Enseigner la morale du ministre

Le nouveau ministre (socialiste) français de l’éducation a frappé un grand coup en annonçant son « souhait » d’instaurer à la rentrée 2013 des cours de « morale laïque » pour les douze millions d’élèves français. Il savait ce qu’il faisait : une semaine plus tard, selon un sondage, neuf Français sur dix se montraient favorables à une telle mesure. Il ne semble pas exister de livre sur le thème « Peut-on enseigner la morale à l’école ? ». Il en existe bien un intitulé Faut-il enseigner la morale à l’école ? (Hervé Caudron, Hachette Éducation, 2007), mais il préjuge de la réponse à la première question (et répond, bien sûr, de manière normative, par un « oui » décidé). Le sujet de fond, le sujet difficile, est de savoir s’il est possible d’enseigner la morale à l’école et au lycée (puisque le ministre souhaite que les cours aient lieu jusqu’en terminale). Est-il possible d’organiser des cours de morale qui ne sombrent pas dans le ridicule ? La morale que le ministre a en tête est la morale « universelle », dit-il. Mais se contredit en disant et redisant qu’il s’agit de la morale « laïque », notion restrictive et exclusive, propre à l’héritage républicain français. Une morale historiquement et géographiquement située.
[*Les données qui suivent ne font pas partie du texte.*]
/-- `shapeK ≥ 0` for `ε ≥ 0`. [cite: Balaban1984PropagatorsII, p.238] -/
theorem shapeK_nonneg (β : g.Site → ℝ) {ε : ℝ} (hε : 0 ≤ ε) (δ : ℝ) (a b : g.Site) : 0 ≤ shapeK g β ε δ a b := by
  rw [shapeK_apply]; positivity

/-- `shapeK` IS a `B6DomainChange.Shape` kernel (positions `id`), for `ε ≥ 0`. [cite: Balaban1984PropagatorsII, p.238; Balaban1983RegularityDecay, (1.12) p.573] -/
theorem shape_shapeK (β : g.Site → ℝ) {ε : ℝ} (hε : 0 ≤ ε) (δ : ℝ) :
    Shape g.dist β (fun a : g.Site => a) (fun a : g.Site => a) ε δ (shapeK g β ε δ) := by
  intro a b
  rw [abs_of_nonneg (shapeK_nonneg β hε δ a b), shapeK_apply]

/-- lowering the rate / raising the constant raises the shape kernel (`d + β + β ≥ 0`). [cite: Balaban1984PropagatorsII, p.238] -/
theorem shapeK_mono (hρ : IsPseudoDist g.dist) {β : g.Site → ℝ} (hβ : IsDepth g.dist β) {ε ε' δ δ' : ℝ} (hε : 0 ≤ ε) (hεε : ε ≤ ε')
    (hδ : δ' ≤ δ) (a b : g.Site) : shapeK g β ε δ a b ≤ shapeK g β ε' δ' a b := by
  rw [shapeK_apply, shapeK_apply]
  have hS : 0 ≤ g.dist a b + β a + β b := add_nonneg (add_nonneg (hρ.nonneg a b) (hβ.nonneg a)) (hβ.nonneg b)
  exact mul_le_mul hεε (Real.exp_le_exp.2 (by nlinarith)) (Real.exp_pos _).le (hε.trans hεε)

/-- **THE SCALE TRANSFER FOR INTEGER POWERS.**  If `e^{−κd(y,y″)}w(y″) ≤ Λw(y)` for all `y, y″` (for `w(y) = L^jη`: (2.60) — one layer costs `RM` in `d`
and a factor `L` in the weight), `w > 0` and `d` is symmetric, then for every `γ ∈ ℤ`: `e^{−|γ|κd(y,y″)}w(y″)^γ ≤ Λ^{|γ|}w(y)^γ` (negative powers: apply the
hypothesis with `y, y″` exchanged). [cite: Balaban1984PropagatorsII, (2.60) p.234] -/
theorem transfer_zpow {w : g.Site → ℝ} (hw : ∀ a, 0 < w a) (hsymm : ∀ a c, g.dist a c = g.dist c a) {κ Λ : ℝ}
    (hT : ∀ a c, Real.exp (-(κ * g.dist a c)) * w c ≤ Λ * w a) (γ : ℤ) (a c : g.Site) :
    Real.exp (-((γ.natAbs : ℝ) * κ * g.dist a c)) * w c ^ γ ≤ Λ ^ γ.natAbs * w a ^ γ := by
  cases γ with
  | ofNat n =>
      simp only [Int.ofNat_eq_natCast, Int.natAbs_natCast, zpow_natCast]
      have e : Real.exp (-((n : ℝ) * κ * g.dist a c)) = Real.exp (-(κ * g.dist a c)) ^ n := by
        rw [← Real.exp_nat_mul]; congr 1; ring
      rw [e, ← mul_pow, ← mul_pow]
      exact pow_le_pow_left₀ (mul_nonneg (Real.exp_pos _).le (hw c).le) (hT a c) n
  | negSucc n =>
      simp only [Int.natAbs_negSucc, zpow_negSucc]
      have h := hT c a
      rw [hsymm c a] at h
      have hn : (Real.exp (-(κ * g.dist a c)) * w a) ^ (n + 1) ≤ (Λ * w c) ^ (n + 1) :=
        pow_le_pow_left₀ (mul_nonneg (Real.exp_pos _).le (hw a).le) h _
      rw [mul_pow, mul_pow, ← Real.exp_nat_mul] at hn
      have hwa : 0 < w a ^ (n + 1) := pow_pos (hw a) _
      have hwc : 0 < w c ^ (n + 1) := pow_pos (hw c) _
      have e : Real.exp (-(((n + 1 : ℕ) : ℝ) * κ * g.dist a c)) = Real.exp (((n + 1 : ℕ) : ℝ) * -(κ * g.dist a c)) := by
        congr 1; ring
      rw [Nat.succ_eq_add_one, e, ← div_eq_mul_inv, ← div_eq_mul_inv, div_le_div_iff₀ hwc hwa]
      exact hn

/-- the transfer constant is at least `1` once the distance vanishes on the diagonal (`d(y,y) = 0`, `w > 0`). [cite: Balaban1984PropagatorsII, (2.60) p.234, (2.46) p.231] -/
theorem one_le_transfer {w : g.Site → ℝ} (hw : ∀ a, 0 < w a) (hρ : IsPseudoDist g.dist) {κ Λ : ℝ}
    (hT : ∀ a c, Real.exp (-(κ * g.dist a c)) * w c ≤ Λ * w a) (a : g.Site) : 1 ≤ Λ := by
  have h := hT a a
  rw [hρ.zero a, mul_zero, neg_zero, Real.exp_zero, one_mul] at h
  exact le_of_mul_le_mul_right (by linarith : 1 * w a ≤ Λ * w a) (hw a)

/-! ## §2  The weighted two-space composition with transfer -/

section Comp

variable {X Y Z : Type}

/-- **(2.52)/(2.55) WITH THE SCALE TRANSFER (2.60), TWO SPACES, INTEGER WEIGHTS.**  If `T₁ : (Y → ℝ) → (Z → ℝ)` has the `𝔅`-majorant
`w(y)^{γ₁}F(y,y″)` and `T₂ : (X → ℝ) → (Y → ℝ)` the `𝔅`-majorant `w(y″)^{γ₂}H(y″,y′)` (`F, H ≥ 0`, `w > 0`, `d` symmetric, one-step transfer
`e^{−κd}w(y″) ≤ Λw(y)`), then `T₁T₂` has the `𝔅`-majorant `Λ^{|γ₂|}·w(y)^{γ₁+γ₂}·Σ_{y″} e^{|γ₂|κd(y,y″)}F(y,y″)H(y″,y′)`: insert `Σ_{y″}Δ(y″) = I` between the
factors ((2.52)) and move the inner weight to the output block by (2.60), tilting the first kernel. [cite: Balaban1984PropagatorsII, (2.52)–(2.55) p.232, (2.60) p.234] -/
theorem comp_transfer (blkX : X → g.Site) (blkY : Y → g.Site) (blkZ : Z → g.Site)
    {w : g.Site → ℝ} (hw : ∀ a, 0 < w a) (hsymm : ∀ a c, g.dist a c = g.dist c a) {κ Λ : ℝ}
    (hT : ∀ a c, Real.exp (-(κ * g.dist a c)) * w c ≤ Λ * w a)
    {T₁ : (Y → ℝ) →ₗ[ℝ] (Z → ℝ)} {T₂ : (X → ℝ) →ₗ[ℝ] (Y → ℝ)} {γ₁ γ₂ : ℤ} {F H : g.Site → g.Site → ℝ}
    (h₁ : HasMajorantHom blkY blkZ T₁ (fun a c => w a ^ γ₁ * F a c))
    (h₂ : HasMajorantHom blkX blkY T₂ (fun c b => w c ^ γ₂ * H c b))
    (hF : ∀ a c, 0 ≤ F a c) (hH : ∀ c b, 0 ≤ H c b) :
    HasMajorantHom blkX blkZ (T₁ ∘ₗ T₂)
      (fun a b => Λ ^ γ₂.natAbs * w a ^ (γ₁ + γ₂) * ∑ c, Real.exp ((γ₂.natAbs : ℝ) * κ * g.dist a c) * F a c * H c b) := by
  have hK₂ : ∀ c b, 0 ≤ w c ^ γ₂ * H c b := fun c b => mul_nonneg (zpow_nonneg (hw c).le _) (hH c b)
  refine hasMajorantHom_mono blkX blkZ (hasMajorantHom_comp blkX blkY blkZ h₁ h₂ hK₂) (fun a b => ?_)
  rw [Finset.mul_sum]
  refine Finset.sum_le_sum fun c _ => ?_
  set x : ℝ := (γ₂.natAbs : ℝ) * κ * g.dist a c with hx
  have ht := transfer_zpow hw hsymm hT γ₂ a c
  have hwc : w c ^ γ₂ ≤ Real.exp x * (Λ ^ γ₂.natAbs * w a ^ γ₂) := by
    calc w c ^ γ₂ = Real.exp x * (Real.exp (-x) * w c ^ γ₂) := by
          rw [← mul_assoc, ← Real.exp_add, add_neg_cancel, Real.exp_zero, one_mul]
      _ ≤ Real.exp x * (Λ ^ γ₂.natAbs * w a ^ γ₂) := mul_le_mul_of_nonneg_left (by rw [hx]; exact ht) (Real.exp_pos _).le
  have hwa : w a ^ (γ₁ + γ₂) = w a ^ γ₁ * w a ^ γ₂ := zpow_add₀ (hw a).ne' _ _
  have h0 : 0 ≤ w a ^ γ₁ * F a c * H c b := mul_nonneg (mul_nonneg (zpow_nonneg (hw a).le _) (hF a c)) (hH c b)
  calc w a ^ γ₁ * F a c * (w c ^ γ₂ * H c b) = (w a ^ γ₁ * F a c * H c b) * w c ^ γ₂ := by ring
    _ ≤ (w a ^ γ₁ * F a c * H c b) * (Real.exp x * (Λ ^ γ₂.natAbs * w a ^ γ₂)) := mul_le_mul_of_nonneg_left hwc h0
    _ = Λ ^ γ₂.natAbs * w a ^ (γ₁ + γ₂) * (Real.exp x * F a c * H c b) := by rw [hwa]; ring
import Mathlib
import Summits.Ventures.PercRepro2.Defs
import Summits.Ventures.PercRepro2.Harris
import Summits.Ventures.PercRepro2.Graph
import Summits.Ventures.PercRepro2.Induced
import Summits.Ventures.PercRepro2.VdBKahn
import Summits.Ventures.PercRepro2.NestIID
import Summits.Ventures.PercRepro2.ZMeanBound
import Summits.Ventures.PercRepro2.SideDefs
import Summits.Ventures.PercRepro2.SideLogSupermod
import Summits.Ventures.PercRepro2.SideCluster

/-!
# Log-supermodular status laws: the two-vertex base case and coarsening
(blind cell PercRepro2, mine-1 g13; proofs/MINE1-LSM-CHARACTERISATION.md)

Two formal pieces of the characterisation «the status law `W S = P(C ∩ F = S, C ∩ T = ∅)` is
log-supermodular for all weights iff every 2-connected block sees at most two observed vertices
besides its entry»:

* `statusLogSupermod_of_card_le_two` — for `|F| ≤ 2` the FKG lattice condition on `2^F` reduces to
  the single van den Berg–Kahn atom `W_x W_y ≤ W_{xy} W_∅` (`sidePair_two`); this is the base case
  of the block-tree factorisation (each block with ≤ 2 observed vertices contributes a
  log-supermodular local law).
* `statusLogSupermod_mono` — COARSENING: if the status law on `2^F` is log-supermodular, so is the
  status law on `2^F₀` for every `F₀ ⊆ F`. The status on `F₀` is the image of the status on `F`
  under the lattice homomorphism `S ↦ S ∩ F₀`, and the four functions theorem (Ahlswede–Daykin,
  Mathlib `four_functions_theorem_univ`) transports the lattice condition along it (the partition
  identity `statusMass_eq_sum_statusMass_of_subset` is proved through the cluster law, as in
  `SideCluster.statusMass_eq_sum_clusterMass`). Coarsening is the step that lets a violation on a
  block's three observed vertices refute log-supermodularity for every larger test set
  (the necessity direction of the characterisation), and it yields (SIDE) on every sub-test-set of
  a log-supermodular one (`sideIneq_of_statusLogSupermod_of_subset`).
-/

namespace Summit.Ventures.PercRepro2

section StatusLSM

variable {V : Type*} {E : Type*} [Fintype E] [DecidableEq E] [Fintype V] [DecidableEq V]
  {R : Type*} [CommRing R] [LinearOrder R] [IsStrictOrderedRing R]

variable {p : E → R} (ends : E → Sym2 V) (s : V)

omit [Fintype V] [IsStrictOrderedRing R] in
/-- Nested statuses satisfy the lattice condition with equality. -/
lemma statusMass_mul_le_of_subset (T F S S' : Finset V) (hSS' : S ⊆ S') :
    statusMass p ends s T F S * statusMass p ends s T F S' ≤
      statusMass p ends s T F (S ∩ S') * statusMass p ends s T F (S ∪ S') := by
  rw [Finset.inter_eq_left.mpr hSS', Finset.union_eq_right.mpr hSS']

/-- **Two test vertices**: the status law on `2^F` with `|F| ≤ 2` is log-supermodular for every
weight vector and every avoided set `T` disjoint from `F` — the only non-nested pair is
`({x}, {y})`, whose lattice condition is the van den Berg–Kahn atom `sidePair_two`. -/
theorem statusLogSupermod_of_card_le_two (hp : IsProbVec p) (T F : Finset V)
    (hTF : Disjoint T F) (hF : F.card ≤ 2) : StatusLogSupermod p ends s T F := by
  intro S S' hS hS'
  by_cases hSS' : S ⊆ S'
  · exact statusMass_mul_le_of_subset ends s T F S S' hSS'
  by_cases hS'S : S' ⊆ S
  · rw [mul_comm, Finset.inter_comm, Finset.union_comm]
    exact statusMass_mul_le_of_subset ends s T F S' S hS'S
  obtain ⟨x, hxS, hxS'⟩ := Finset.not_subset.mp hSS'
  obtain ⟨y, hyS', hyS⟩ := Finset.not_subset.mp hS'S
  have hxy : x ≠ y := fun h => hxS' (h ▸ hyS')
  have hxF : x ∈ F := hS hxS
  have hyF : y ∈ F := hS' hyS'
  have hFxy : F = {x, y} := by
    symm
    apply Finset.eq_of_subset_of_card_le
    · intro z hz
      rw [Finset.mem_insert, Finset.mem_singleton] at hz
      rcases hz with rfl | rfl
      · exact hxF
      · exact hyF
    · rw [Finset.card_pair hxy]; exact hF
  have hSx : S = {x} := by
    apply Finset.eq_singleton_iff_unique_mem.mpr ⟨hxS, ?_⟩
    intro z hz
    have hzF := hS hz
    rw [hFxy, Finset.mem_insert, Finset.mem_singleton] at hzF
    rcases hzF with rfl | rfl
    · rfl
    · exact absurd hz hyS
  have hS'y : S' = {y} := by
    apply Finset.eq_singleton_iff_unique_mem.mpr ⟨hyS', ?_⟩
    intro z hz
    have hzF := hS' hz
    rw [hFxy, Finset.mem_insert, Finset.mem_singleton] at hzF
    rcases hzF with rfl | rfl
    · exact absurd hz hxS'
    · rfl
  have hxT : x ∉ T := fun h => Finset.disjoint_left.mp hTF h hxF
  have hyT : y ∉ T := fun h => Finset.disjoint_left.mp hTF h hyF
  have h := sidePair_two p ends s hp x y hxy T hxT hyT
  have e1 : ({x, y} : Finset V) \ {x} = {y} := by
    ext v
    simp only [Finset.mem_sdiff, Finset.mem_insert, Finset.mem_singleton]
    constructor
    · rintro ⟨h1, h2⟩
      rcases h1 with rfl | rfl
      · exact absurd rfl h2
      · rfl
    · rintro rfl
      exact ⟨Or.inr rfl, fun h => hxy h.symm⟩
  have e2 : ({x} : Finset V) ∩ {y} = ∅ :=
    Finset.disjoint_iff_inter_eq_empty.mp (Finset.disjoint_singleton.mpr hxy)
  simp only [compMass, e1, Finset.sdiff_self] at h
  rw [hSx, hS'y, hFxy, e2, ← Finset.insert_eq]
  exact h.trans_eq (mul_comm _ _)

omit [LinearOrder R] [IsStrictOrderedRing R] in
/-- **Partition of a status mass by a finer status**: for `F₀ ⊆ F` and `S₀ ⊆ F₀`,
`P(C ∩ F₀ = S₀, C ∩ T = ∅) = ∑_{S ⊆ F, S ∩ F₀ = S₀} P(C ∩ F = S, C ∩ T = ∅)`
(both sides expanded through the cluster law). -/
lemma statusMass_eq_sum_statusMass_of_subset (T F F₀ S₀ : Finset V) (hF₀ : F₀ ⊆ F)
    (hS₀ : S₀ ⊆ F₀) :
    statusMass p ends s T F₀ S₀ =
      ∑ S : Finset V, if S ⊆ F ∧ S ∩ F₀ = S₀ then statusMass p ends s T F S else 0 := by
  classical
  have hterm : ∀ S : Finset V,
      (if S ⊆ F ∧ S ∩ F₀ = S₀ then statusMass p ends s T F S else 0) =
        ∑ c : Finset V, clusterMass p ends s c *
          (if S ⊆ F ∧ S ∩ F₀ = S₀ ∧ S ⊆ c ∧ ∀ x ∈ T ∪ (F \ S), x ∉ c then 1 else 0) := by
    intro S
    split_ifs with h
    · rw [statusMass_eq_sum_clusterMass]
      refine Finset.sum_congr rfl fun c _ => ?_
      congr 1
      simp only [h.1, h.2, true_and]
    · symm
      refine Finset.sum_eq_zero fun c _ => ?_
      rw [if_neg, mul_zero]
      intro h'
      exact h ⟨h'.1, h'.2.1⟩
  simp_rw [hterm]
  rw [Finset.sum_comm, statusMass_eq_sum_clusterMass]
  refine Finset.sum_congr rfl fun c _ => ?_
  rw [← Finset.mul_sum]
  congr 1
  rw [Finset.sum_eq_single (c ∩ F)]
  · -- the only possible status on `F` of a cluster `c` is `c ∩ F`
    have h1 : c ∩ F ⊆ F := Finset.inter_subset_right
    have h2 : c ∩ F ⊆ c := Finset.inter_subset_left
    have h3 : c ∩ F ∩ F₀ = c ∩ F₀ := by
      rw [Finset.inter_assoc, Finset.inter_eq_right.mpr hF₀]
    by_cases hc : S₀ ⊆ c ∧ ∀ x ∈ T ∪ (F₀ \ S₀), x ∉ c
    · rw [if_pos hc, if_pos]
      refine ⟨h1, ?_, h2, ?_⟩
      · rw [h3]
        ext v
        simp only [Finset.mem_inter]
        constructor
        · rintro ⟨hvc, hvF₀⟩
          by_contra hvS₀
          exact hc.2 v (Finset.mem_union_right _ (Finset.mem_sdiff.mpr ⟨hvF₀, hvS₀⟩)) hvc
        · intro hv
          exact ⟨hc.1 hv, hS₀ hv⟩
      · intro v hv hvc
        rcases Finset.mem_union.mp hv with hvT | hvF
        · exact hc.2 v (Finset.mem_union_left _ hvT) hvc
        · rw [Finset.mem_sdiff, Finset.mem_inter] at hvF
          exact hvF.2 ⟨hvc, hvF.1⟩
    · rw [if_neg hc, if_neg]
      intro h'
      apply hc
      rw [h3] at h'
      refine ⟨?_, ?_⟩
      · intro v hv
        have : v ∈ c ∩ F₀ := h'.2.1 ▸ hv
        exact (Finset.mem_inter.mp this).1
      · intro v hv hvc
        rcases Finset.mem_union.mp hv with hvT | hvF
        · exact h'.2.2.2 v (Finset.mem_union_left _ hvT) hvc
        · rw [Finset.mem_sdiff] at hvF
          apply hvF.2
          rw [← h'.2.1]
          exact Finset.mem_inter.mpr ⟨hvc, hvF.1⟩
  · intro S _ hS
    rw [if_neg]
    intro h'
    apply hS
    ext v
    simp only [Finset.mem_inter]
    constructor
    · intro hv
      exact ⟨h'.2.2.1 hv, h'.1 hv⟩
    · rintro ⟨hvc, hvF⟩
      by_contra hvS
      exact h'.2.2.2 v (Finset.mem_union_right _ (Finset.mem_sdiff.mpr ⟨hvF, hvS⟩)) hvc
  · intro h
    exact absurd (Finset.mem_univ _) h

/-- **Coarsening (four functions)**: a log-supermodular status law on `2^F` induces a
log-supermodular status law on `2^F₀` for every `F₀ ⊆ F` — the status on `F₀` is the image of the
status on `F` under the lattice homomorphism `S ↦ S ∩ F₀`. -/
theorem statusLogSupermod_mono (hp : IsProbVec p) (T F F₀ : Finset V) (hF₀ : F₀ ⊆ F)
    (hW : StatusLogSupermod p ends s T F) : StatusLogSupermod p ends s T F₀ := by
  intro S₀ S₀' hS₀ hS₀'
  classical
  let χ : Finset V → Finset V → R := fun S₀ S => if S ⊆ F ∧ S ∩ F₀ = S₀ then 1 else 0
  have hm0 : ∀ S, 0 ≤ statusMass p ends s T F S := fun S => statusMass_nonneg ends s T F hp S
  have hχ0 : ∀ S₀ S, 0 ≤ χ S₀ S := fun S₀ S => by simp only [χ]; split_ifs <;> norm_num
  have key : ∀ S₀, S₀ ⊆ F₀ →
      statusMass p ends s T F₀ S₀ = ∑ S : Finset V, statusMass p ends s T F S * χ S₀ S := by
    intro S₀ hS₀
    rw [statusMass_eq_sum_statusMass_of_subset ends s T F F₀ S₀ hF₀ hS₀]
    refine Finset.sum_congr rfl fun S _ => ?_
    simp only [χ]
    split_ifs <;> simp
  rw [key S₀ hS₀, key S₀' hS₀', key (S₀ ∩ S₀') (Finset.inter_subset_left.trans hS₀),
    key (S₀ ∪ S₀') (Finset.union_subset hS₀ hS₀')]
  refine four_functions_theorem_univ (fun S => statusMass p ends s T F S * χ S₀ S)
    (fun S => statusMass p ends s T F S * χ S₀' S)
    (fun S => statusMass p ends s T F S * χ (S₀ ∩ S₀') S)
    (fun S => statusMass p ends s T F S * χ (S₀ ∪ S₀') S)
    (fun S => mul_nonneg (hm0 S) (hχ0 _ S)) (fun S => mul_nonneg (hm0 S) (hχ0 _ S))
    (fun S => mul_nonneg (hm0 S) (hχ0 _ S)) (fun S => mul_nonneg (hm0 S) (hχ0 _ S)) ?_
  intro a b
  simp only [χ]
  by_cases ha : a ⊆ F ∧ a ∩ F₀ = S₀
  · by_cases hb : b ⊆ F ∧ b ∩ F₀ = S₀'
    · have hab : a ⊓ b ⊆ F ∧ (a ⊓ b) ∩ F₀ = S₀ ∩ S₀' := by
        refine ⟨inf_le_left.trans ha.1, ?_⟩
        rw [Finset.inf_eq_inter, ← ha.2, ← hb.2]
        ext v
        simp only [Finset.mem_inter]
        tauto
      have hab' : a ⊔ b ⊆ F ∧ (a ⊔ b) ∩ F₀ = S₀ ∪ S₀' := by
        refine ⟨sup_le ha.1 hb.1, ?_⟩
        rw [Finset.sup_eq_union, ← ha.2, ← hb.2]
        ext v
        simp only [Finset.mem_inter, Finset.mem_union]
        tauto
      rw [if_pos ha, if_pos hb, if_pos hab, if_pos hab']
      simpa using hW a b ha.1 hb.1
    · rw [if_neg hb, mul_zero, mul_zero]
      exact mul_nonneg (mul_nonneg (hm0 _) (hχ0 _ _)) (mul_nonneg (hm0 _) (hχ0 _ _))
  · rw [if_neg ha, mul_zero, zero_mul]
    exact mul_nonneg (mul_nonneg (hm0 _) (hχ0 _ _)) (mul_nonneg (hm0 _) (hχ0 _ _))

/-- **(SIDE) on every sub-test-set of a log-supermodular test set.** -/
theorem sideIneq_of_statusLogSupermod_of_subset (hp : IsProbVec p) (T F F₀ : Finset V)
    (hF₀ : F₀ ⊆ F) (hW : StatusLogSupermod p ends s T F) : SideIneq p ends s T F₀ :=
  sideIneq_of_statusLogSupermod ends s T F₀ hp (statusLogSupermod_mono ends s hp T F F₀ hF₀ hW)

end StatusLSM

end Summit.Ventures.PercRepro2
Quels échos la notion de laïcité peut-elle donc rencontrer en Chine, au Japon, en Inde, dans le monde arabe, aux États-Unis et même chez nombre de nos voisins européens ? « La morale laïque c’est (…) distinguer le bien du mal ». La critique n’est que trop facile. On va enseigner si c’est bien ou mal pour un couple d’homosexuels de recourir à la fécondation in vitro. Pour un journal satirique de publier des caricatures du Prophète. Pour une prostituée indépendante d’exercer sa profession. Pour un élève de porter discrètement un insigne religieux . Pour un État de taxer les hauts revenus à 75% ... ou d’instaurer un enseignement de morale dans les établissements scolaires d’un régime centralisé. Pour cela, évidemment, il faudra former les enseignants eux-mêmes. Le ministre l’a prévu : « Je souhaite (…) que les questions de morale laïque soient enseignées à tous les professeurs. » Le ministre ne précise pas quels professeurs de morale vont enseigner la morale aux professeurs.

Qu’il existe des principes de « morale universelle », c’est probable. Peut-être même sont-ils inscrits dans nos gènes (lire « Les gènes du bien et du mal », Books, mai-juin 2010). Mais ils sont peu nombreux et leur énoncé fait problème. Au cinquième siècle de notre, c’était une interrogation centrale, presque obsessionnelle de Socrate de savoir si la morale peut être enseignée, même en dehors du cadre scolaire, par les parents par exemple. Si la question de Socrate elle était résolue, cela se saurait.